Fanfarlo - 'Harold T Wilkins, or How To Wait For A Very Long Time’ (Atlantic)
Birrova worry, isn’t it, everyone, that sometimes it takes a whole three reviews before I work out what I really think about a band. Or, at least, that it occasionally takes me that long to firmly establish a position I am comfortable with. I mean, anyone would think this column had become an exercise in showing off, a sort of weekly musical mind-tug (tug in the perv sense, what else), after which I post the ill-formed and shapeless results before you good people. And this brings me in a roundabout fashion to Fanfarlo who, third review in, come out with a belter, and a good name for a song. Even if it should really be called 'Harold Wilkins, or How To Wait For A Very Long Time For Someone To Write A Review That Does Not Also Make Mention Of Beirut Or Arcade Fire' – and of course, having made this aside they will have to wait some more; queuing in earnest for some review-based equity. ANYWAY, it turns out that our first alternative title namechecks a Mr. Wilkins – who, as a result of what we shall loosely call ‘research’ for this column, I now know is a flying saucer and ancient torture chamber enthusiast, crumbly Oxford scholar and reporter of all things Logie Baird. Which is nice for me, I like songs what are named after British oddbods, just like the lovely William Henry Miller one Meursault done last year. In the end though, whatever (or whomever) the song is about, what matters is that Fanfarlo are that joy-making thing – a band who make fully-realised, rousing and squiffily swaying pop songs that are always a pleasure. And I am an idiot who spends too much time aligning my smartarse stripes, to not have noticed this sooner.
First Aid Kit - 'I Met Up With A King' (Wichita)

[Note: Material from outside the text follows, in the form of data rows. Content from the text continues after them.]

import Mathlib
import Literature.MathematicalPhysics.QuantumFieldTheory.Balaban1983to89.T4AdInvariant
import Literature.MathematicalPhysics.QuantumFieldTheory.Balaban1983to89.T4FirstOrderSize

/-!
# T4NestedCovariance — the INDUCTION OVER THE FORMS of nested integral operations (cell `pub-balaban`,
T4-DAG v4 §5 row T4-O3.E-i′-Oα6°, obligation O-α6 of `t4/T4-EST-O3Ei1.md` §3 NET(α); EST shape, kernel bookkeeping)

HONEST FRAMING (cell `pub-balaban`, T4-DAG PAGE 1).  The cell's T4 target is the existence AND uniqueness of the
continuum limit of Bałaban's unit-scale averaged loop expectations on a finite torus — a constructive-QFT statement
strictly beyond ultraviolet stability ([Balaban1989LargeFieldII] Thm 1 p. 355); it is NOT the Yang–Mills mass gap and
NOT the Clay problem.  This module is ABSTRACT and asserts NOTHING about Bałaban's renormalization-group objects: it
types, over an arbitrary configuration type `Ω` carrying a family of maps `ρ g : Ω → Ω` (for the consumer: the JOINT
rotation `V(b) ↦ gV(b)g⁻¹` of every bond variable at every scale by one constant `g ∈ G`), the elementary algebra by
which COVARIANCE of an integral operation `F ↦ 𝕋F` under the family — `𝕋(F ∘ ρ g) = (𝕋F) ∘ ρ g` — survives NESTING:
composition, finite sums over families, multiplication by invariant weights, substitution of commuting maps, and
fibre integration against an invariant measure with an equivariant insertion.  The printed operations are "of many
forms" (quotations below); here a FORM is a finite syntax tree over those five node types (`Form`), its evaluation
`Form.eval` is the operation, and `Form.covariant_eval` is the induction over forms: a form each of whose nodes
carries its (one-level) symmetry hypothesis (`Form.Adapted`) evaluates to a covariant operation, which moreover
commutes with every continuous linear automorphism of the value space (`Form.commutesWith_eval`, unconditional).
Consequently an integrand equivariant under a representation `σ` stays equivariant through any adapted form
(`Form.equivariant_eval`), and at a configuration fixed by the family modulo the variables the form integrates out
(a FLAT exterior) its value is a `σ`-fixed vector — zero when `σ` has no fixed vectors (`T4AdInvariant.NoFixedVector`,
`T4AdInvariant.pi_traceless_eq_zero_of_conj_invariant` for 𝔰𝔲(2)), which is the hypothesis shape
`T4FirstOrderSize.MeanVanishes` of row T4-O3.E-i′ (§6).  The ONE-LEVEL symmetry hypotheses at the nodes (Haar /
Lebesgue fibre measures conjugation invariant, cut-off functions built from Ad-invariant norms, background and
minimiser maps conjugation covariant, actions functions on orbits) are NOT proved here: they are obligations O-α3/O-α4
of the same record (row T4-O3.E-i′-Oα, module `T4FlatExteriorInvariance` of the pv04 lineage, in preparation) and enter
as the `Form.Adapted` hypotheses.  The failure mode the row names — an ingredient covariant only UP TO A DEFECT (e.g. a
gauge-fixing substitution whose map commutes with the rotation except on boundary bonds) — is typed too
(`CovariantUpTo`, §5): defects propagate ADDITIVELY through an additive outer operation and the defect of a
substitution node is supported exactly where its map fails to commute.  Value = typed induction shape + kernel
bookkeeping of an implication ⇐ named one-level inputs; NOT summit progress.

Printed context (verbatim, page-cited, read on the rendered pages; the manuscripts under audit are quoted for the
FORMS of their operations only — no estimate and no disputed step of theirs is used anywhere below).
* THE FORMS ARE MANY, [Balaban1989LargeFieldI] p. 200: "The components of the regions are divided into two classes:
  the components satisfying the conditions (i), (ii), for which the corresponding integral operations are given by
  the integrals in (1.76), and the remaining components, for which the integral operations have many forms, varying
  from the old 𝕋-operations to the integrals as in (1.76), but with some large field characteristic functions,
  through the intermediate operations described above. These operations are denoted by 𝕋″_k."; p. 201: "The
  operation 𝕋″_k above includes a summation over all possible forms of this operation in various components of
  Z_k\Z." … "The integrations in (1.99) are also factorized in those components."
  [cite: Balaban1989LargeFieldI, pp. 200–201]
* PRODUCTS OVER COMPONENTS AND ORDERED PRODUCTS OF ONE-STEP OPERATIONS, [Balaban1988Convergent] p. 258: "If Z_k is
  represented as a union of disjoint regions, e.g. as a union of connected components, Z_k = X₁∪….∪X_n, X_i∩X_j = ∅
  for i≠j, then T_k(Z_k) = ∏_{i=1}^n T_k(X_i). (2.19) The operations corresponding to disjoint regions commute,
  i.e., T_k(X_i)T_k(X_j) = T_k(X_j)T_k(X_i). For a given large field region X the operation T_k(X) can be factorized
  into a product of one-step operations, and has the form T_k(X) = ∏_{j=k−1}^{0} T^{(j)}(Z_{j+1}∩X). (2.20) This is
  an ordered product, the order indicated in the product symbol."; and [Balaban1989LargeFieldI] (1.1) p. 177:
  "𝕋_k(Z_k) = 𝕋_k(Z_k∩Z^c)𝕋_k(Z) = 𝕋_k(Z_k∩Z^c) ∏_{i=1}^m 𝕋_k(X_i), (1.1) where Z = ∪_{i=1}^m X_i is the
  decomposition into disjoint components.", (1.2) p. 178: "𝕋_k(Z) exp A_k = χ_k(Ω_k^{~4}) ∏_{j=k−1}^{h}
  𝕋^{(j)}(Z_{j+1}) χ_h(Ω\Ω^~_{h+1}) 𝕋_h(Z_h) exp A_k, (1.2) where h = k − N … These operations are given by the
  formula (2.21) [III] …".
  [cite: Balaban1988Convergent, (2.19)–(2.20) p. 258] [cite: Balaban1989LargeFieldI, (1.1)–(1.2) pp. 177–178]
* THE ONE-STEP FORM (fibre integrals with an averaging constraint, cut-off functions and a Gaussian weight),
  [Balaban1988Convergent] (2.21) p. 258: "T^{(j)}(Z_{j+1}∩X) = ∫dV_j|_{Ω^c_{j+1}∩X} δ(V̄_jV_{j+1}⁻¹)ζ(Ω^c_{j+1})
  ·∫dA_j|_{Z_{j+1}∩Ω_{j+1}∩X} χ(Z_{j+1}∩Ω_{j+1}∩X) exp[−½⟨A_j,C*Δ^{(j)}CA_j⟩ + ½⟨A_j,C*Δ^{(j)}CC^{(j)}(Λ_{j+1})
  C*Δ^{(j)}CA_j⟩]. (2.21)" … "If the operation T^{(j)} is changed by an R-operation, then the general form (2.21) is
  preserved, but the characteristic functions are changed …".  [cite: Balaban1988Convergent, (2.21) p. 258]
* SUMS OVER FAMILIES, EUCLIDEAN AVERAGING, NORMALISED QUOTIENTS, GAUGE-FIXING δ'S, NESTED OLD OPERATIONS — the
  display (1.100) of [Balaban1989LargeFieldI] p. 201: "(ℝ′ρ_k)(V_k) = Σ_{Z_k}(Σ_{{Ω^c_j,Z_j}} 𝕋″_k(Z_k))
  {Σ_{n≥0}Σ_{{X₁,…,X_n}} χ_k(Ω_k^{~4}) ∏_{i=1}^n [(1/N_i) Σ_{{Ω^c_{i,j},Z_{i,j}},G_i,T_i} χ_{k,Λ_i} · δ_{G_i}(V′_k)
  χ(Λ_i)exp[−(1/g_k²)A(ζ_i,U_{k,X_i}(V′_kV_{Λ_i}))] / ∫dV′⌈_{Λ_i}δ_{G_i}(V′)χ(Λ_i)exp[−(1/g_k²)A(ζ_i,
  U_{k,X_i}(V′V_{Λ_i}))] ·∫dV_h⌈_{(Ω″~2_{i,h+1})^c}χ_{h,1/2}((Ω″~_{i,h+1})^c∩Ω_{i,h})𝕋_h(Z_{i,h})∫dV′⌈_{B_i}
  δ_{T_i}(V′)χ′_i] exp A″_k}, (1.100) where G_i is a graph in Λ_i fixing the axial gauge" … "Because of the gauge
  fixing terms the expressions in (1.100) are not Euclidean invariant, and we have introduced the averaging over
  families of graphs, such that the averaged expressions are invariant." … "We can also choose other ways of fixing
  a gauge, generalizing the Landau gauge, which are Euclidean invariant, but they are analytically much more
  complicated."; the gauge fixing, p. 196: "We fix the gauge putting the bond variables equal to 1 for bonds
  belonging to the tree graph." … "Using the Faddeev–Popov procedure we introduce the gauge fixing δ-function
  δ_{T₀}(V′) in the integral (1.76)."; and the fluctuation / background substitution, (1.81) p. 195: "V″ = V′V₀ on
  Λ₀, V₀ = M_{𝔹″_k}(U₀)." … "The measure and the underintegral expressions in the second integral in (1.76) are
  gauge invariant; more precisely they are invariant with respect to the gauge transformations defined on 𝔹₀."
  [cite: Balaban1989LargeFieldI, (1.100) p. 201; p. 196; (1.81) p. 195]
* THE ROTATION IS A CONSTANT GAUGE TRANSFORMATION, [Balaban1987RG1] (1.10) p. 262: "A G^c-valued gauge
  transformation u acts on pairs (U,J) in the following way (U,J)^u = (U^u, R(u)J) = (u₋Uu₊⁻¹, R(u₋)J), (1.10)
  where for a bond b = ⟨b₋,b₊⟩ we define u_±(b) = u(b_±)." — for the CONSTANT transformation u ≡ g this reads
  U(b) ↦ gU(b)g⁻¹, J ↦ R(g)J [folklore].  [cite: Balaban1987RG1, (1.10) p. 262]

Dictionary printed form ↦ node (the cell's READING of the displays, t4/T4-EST-O3Ei-alpha6.md §2; each arrow's
one-level hypothesis is named, not proved): products (2.19)/(1.1) over components and ordered products (2.20)/(1.2)
↦ `Form.comp` / `Form.pi`; Σ over families {Ω^c_j,Z_j}, (X₁,…,X_n) and the averages (1/N_i)Σ_{G_i,T_i} ↦ `Form.sum`
(+ constant weights, `Form.mul`); χ's, ζ's, exp A″_k, exp[−(1/g_k²)A(…)], the Gaussian weight of (2.21) ↦ `Form.mul`
with `Invariant` (O-α3: Ad-invariant norms; actions are functions on orbits); V″ = V′V₀, U_{k,X}(V′V_Λ), rescalings
↦ `Form.subst` with a commuting map (O-α4: covariant background / minimiser / averaging maps); "putting the bond
variables equal to 1 for bonds belonging to the tree graph" ↦ `Form.subst` by the map fixing those coordinates at the
identity, which commutes with conjugation since g1g⁻¹ = 1 [folklore]; ∫dV⌈, ∫dV′⌈, ∫dA ↦ `Form.fibre` (Haar / Lebesgue
on the integrated variables, conjugation / Ad invariant, inserted equivariantly); the quotient of (1.100) ↦ `Form.mul`
by `Form.normaliser` (§4); an OLD operation 𝕋_h(Z_{i,h}) nested inside ↦ a sub-tree — the induction.  NOT rendered:
the Euclidean (lattice-rotation) covariance, which the printed text says the gauge-fixing terms break and the
averaging over graphs restores (p. 201 below) — the family `ρ` here is the GLOBAL COLOUR rotation only, under which
the tree-gauge condition V(b) = 1 is stable; a gauge-fixing or cut-off ingredient that is colour-covariant only up to a
defect is exactly the §5 failure mode and is then NOT an `Adapted` node.

Interfaces (cell coordination, T4-DAG v4/v5 §5).  SUPPLIER of the node hypotheses (`Form.Adapted`: `Invariant`,
commuting substitutions, `InvariantFibre` + `EquivariantInsertion`): row T4-O3.E-i′-Oα (pv04 lineage, module
`T4FlatExteriorInvariance`, ONE level: law invariance under the constant conjugation `conjFun g`, invariant
multipliers `ConjInvariant`, covariant averaging maps) — its outputs are of the shapes the nodes ask for (a law
invariance under a measurable action with measurable inverses ↦ `InvariantFibre` by `invariantFibre_of_inverse`;
`ConjInvariant` ↦ `Invariant`; covariant maps ↦ commuting substitutions); the instantiation node by node is done in
NEITHER module and remains the record's obligation (t4/T4-EST-O3Ei-alpha6.md §3).
`InvariantFibre.flatExteriorConjInvariant` shows the fibre hypothesis is the `T4AdInvariant.FlatExteriorConjInvariant`
shape with measurability strengthened to a measurable embedding, which makes every statement here junk-safe: no
integrability or measurability hypothesis on integrands anywhere.  CONSUMERS: `T4FirstOrderSize.MeanVanishes`
(row T4-O3.E-i′, via `meanVanishes_of_covariant` / `Form.meanVanishes`), and the 𝔰𝔲(2) coordinate form
`Form.eval_eq_zero_of_conjEquivariant` (via `T4AdInvariant`).

What is proved (all [folklore]/[folklore]: change of variables under a measure-preserving measurable embedding
(`MeasurableEmbedding.integral_map`), continuous linear equivalences commute with the Bochner integral without
integrability (`ContinuousLinearEquiv.integral_comp_comm`), `map_sum`/`map_smul`, structural induction).  No `sorry`;
standard axioms only.
-/

noncomputable section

When I was about fourteen, I was, for many reasons, mildly obsessed with Suzanne Vega’s The Queen & The Soldier. The first being that it was about how WAR IS BAD (really weird, but this is heggzactly what I thought when I was a youngling!), but also there was that wonderful line where Suzy goes off-piste with the phrasing and sings ‘Your Highness, your ways are very strange’ - and also, all that talk of swallowing a secret ‘burning thread’ that cuts the poor poppet and makes her bleed inside (I don’t need to point out here that any female singa-songwriter-penned, doom pop song that mentions ‘bleeding’ has a particular charm for teenagers, do I? No.). Also, not that I want to spoil it or anything [I DO], but the Queen only goes and tops the soldier in the end. Cuh, women, etc. Anyway, here are First Aid Kit with their take on the theme, and it has them meeting another of these rather flawed rulers, except this one has a body that ‘was beginning to rot’ and he can’t cope either, his wife is off and she’s taking the cat and everything. What all this flippancy will not do, of course, is compel you to listen - so let me say how ‘I Met Up With A King’ is a deliriously swoony affair, not least because Klara has my favourite of all the current crop of alt ladychops [you know, like normal ladychops, but they add a dash-of-a-pash on Gram Parsons to the pop bowl YAGETME] and they really are the sort of band that makes grown men cry, like a fourteen year old girl might. [Do you see what I have done there, everyone, I have started with a reference to myself at fourteen, and then obliquely I BRUNGED IT ALL BACK at the end. Honestly, someone out there is missing a trick in not hiring me to teach jurnlism.]
Broken Bells - ‘The High Road’ (Columbia)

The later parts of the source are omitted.